FIG. 4 is a partially cut-away, close-up, side view showing parts in the vicinity of a nozzle, in accordance with a third embodiment of the present invention. Elements in FIG. 4 corresponding to like elements of the first and second embodiments are given the same numerals.
The point of distinction of the third embodiment is that the rudder channel 18 is formed of a watercourse plate 40. The watercourse plate 40 includes an end 40 a located at a front with respect to a direction of travel, which opens away from the boat body 1 when driving of the jet pump 20 is halted or when a rotational speed of the jet pump 20 is a prescribed value or less. Other aspects of the third embodiment are the same as the first and second embodiments.
The watercourse plate 40 has side plates 40 b, 40 b (only one side plate 40 b is shown in FIG. 4) on the left and right sides in the direction of travel of the jet-propelled boat 10.
Rear ends 40 c of the side plates 40 b, 40 b are rotatably connected to the rear end 14 a of the lower panel 14 using a shaft 41. Long holes 40 d are provided at the front part of the side plates 40 b and ends of links 42, 42 (only one link 42 is shown) are coupled to the long holes 40 d in such a manner as to be able to move along the long holes 40 d. The bases (other ends) of the links 42 are rotatably connected to the lower hull panel 14 using a shaft 44.
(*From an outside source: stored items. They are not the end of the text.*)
import Summits.AtomisticToContinuum.Crystallization.Theorems.OverbindingBudgetAffineCompressedCutBoxBounds

/-!
# Overbinding budget, R4 «LR(r₁)» part IX — STEP A: the hex-disc dichotomy at the base site, the Case A label arithmetic, the base patch

Route `OverbindingBudget`, crux `RobustDefectLimitWindows`, open leaf `NearFieldSlackMinSecond 12 (1/25)` ⟸ 79K ⟸ LR(r₁) (memos NODE-g80-LayerRigidity
§2, NODE-g81-Budget §3–§4).  This file is STEP A of the layer-rigidity reading at the record constants (`r = 12ν`, `ν = nn_i`, sequences `tauR`,
`dR` of «Budget»): it produces the BASE PATCH that «BoxBounds».`stack_run_box_record` climbs from, in one uniform shape for both cases.

* §1 `fcc_disc_or_hcp` — the DICHOTOMY VARIANT of `…Seed.layer_disc` (tables KF, no forcing hypothesis `hQC`): growing the `(1,1,1)`-layer disc of an fcc
  base site `i` bond by bond, EITHER some child at hex depth `d′ ≤ n` is an hcp site (established, charted onto a member of `hcpFamilyL`, label a layer
  vector of `lnorm ≤ 6d′`, bounds `(τs d′, Ds d′)`, scale window `[0.9967^d′, 1.0011^d′]·ν`) — CASE A — OR every layer vector of hex radius `n` labels
  an established `F⁺`-charted site with bounds `(τs n, Ds n)` — CASE B.
* §2 Case A label arithmetic, CERTIFIED BY A FINITE TABLE (`caseA_table`, `decide` over the `8 × 13 × 13` sign/label cases; defs `lamA`/`levA`/`remA`): after the O8 flip `Φ_s` the
  seed label `λ₀ = tflip s x′` (`x′` a layer vector of hex size `≤ d′ ≤ 6`) splits as `λ₀ = (2j,2j,2j) + w + x₀` with `thsum λ₀ = 6j` (the seed's LEVEL),
  `w = wOf j ∈ {0, ±(1,1,−2)}` (`w_c ≡ j (mod 3)`), `x₀` a layer vector, and the JOINT BUDGET `lnorm x₀ ≤ 6h₀`, `h₀ ≤ d′`, `h₀ + |j| ≤ d′ + 4`, `|j| ≤ d′`
  (`caseA_split`; the g81 memo's `lnorm x₀ ≤ 24` was wrong — `lnorm x₀ = 36` occurs — and is replaced by this joint inequality, which gives base depth
  `d′ + 9 + h₀ ≤ 21` and total depth `d′ + 9 + h₀ + 5 + |j| ≤ 30 ≤ 31`).
* §3 `room_budget21` / `room_base_A21` — the Case A base room re-priced at `a + dm ≤ 21` (`(401/400)·10.838 + 0.166 ≤ 12`; a closed numeric lemma, NOT a
  run hypothesis), and `hcpL_mem_hcpFamilyL`.
* §4 ★ `base_patch_record` — THE BASE PATCH: from the record ball data at `i` (any type) there are a sign `s`, an aligned copy `C₀ ∈ {F⁺, F⁻, H, H′}`, a level
  `j` (`|j| ≤ 6`), an axis offset `w` (`|w_c| ≤ bw ≤ 2`, constant residue), a box size `K₀ ∈ {18, 27}` with the coverage inequality
  `18 − |ℓ| + bw ≤ K₀ − |ℓ − j|` (`|ℓ| ≤ 5`), and a global step count `a` with `a + 5 + |j| ≤ 31`, such that in the flipped base frame `B = (ν•A_i) ∘ Φ_s`
  every layer vector `x` of the box `InBox 0 K₀` labels an established site at `(2j,2j,2j) + w + x`, copy `C₀`, bounds `(tauR ν a, dR ν a)`, window
  `[0.9967^a, 1.0011^a]·ν` — exactly the `hbase` of `stack_run_box_record` (Case B: `s = (1,1,1)`, `j = 0`, `w = 0`, `K₀ = 18`, `a = 6`; Case A: `K₀ = 27`).
-/

namespace Summit.AtomisticToContinuum.Crystallization.Theorems.OverbindingBudgetAffineCompressedCutStepA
The links 42 and the watercourse plate 40 are coupled to the throttle grip of the steering handlebar 13 using an appropriate coupling mechanism (for example, a steering cable, etc., not shown). When the throttle grip is returned completely, or when the angle of rotation is less than a prescribed angle (i.e., when the driving of the jet pump 20 is stopped or when the drive speed of the jet pump 20 is a prescribed value or less), the watercourse plate 40 is located as shown by the solid lines in FIG. 4, and the end 40 a opens in a direction away from the boat body 11. When the throttle grip is rotated to a prescribed angle or greater (i.e., when the drive speed of the jet pump 20 is a prescribed value or greater), the watercourse plate 40 closes, so as to make close contact with or be in close proximity to the boat bottom 11 a, as shown by the dotted lines in FIG. 4. The same operating results as were obtained for the first and second embodiments can therefore also be obtained for the third embodiment.
According to the jet-propelled boat of the third embodiment, the rudder channel 18 is formed of a watercourse plate 40 with an end 40 a at the front, with respect to a direction of travel, opening away from a boat body 11 when driving of the jet pump 20 is halted or when a rotational speed of driving of the jet pump 20 is a prescribed value or less. This watercourse plate 40 therefore forms the rudder channel 18 while simultaneously acting as a resistance plate while the boat is moving under its own inertia (when the jet stream of the jet pump is stopped or weak) when the boat is stopped or decelerating. The watercourse plate 40 therefore acts as a resistance plate to assist the boat 10 in stopping rapidly or slowing down rapidly. Further, it is possible to change course in a superior manner when the boat comes to a halt rapidly or decelerates rapidly.
The invention being thus described, it will be obvious that the same may be varied in many ways. Such variations are not to be regarded as a departure from the spirit and scope of the invention, and all such modifications as would be obvious to one skilled in the art are intended to be included within the scope of the following claims.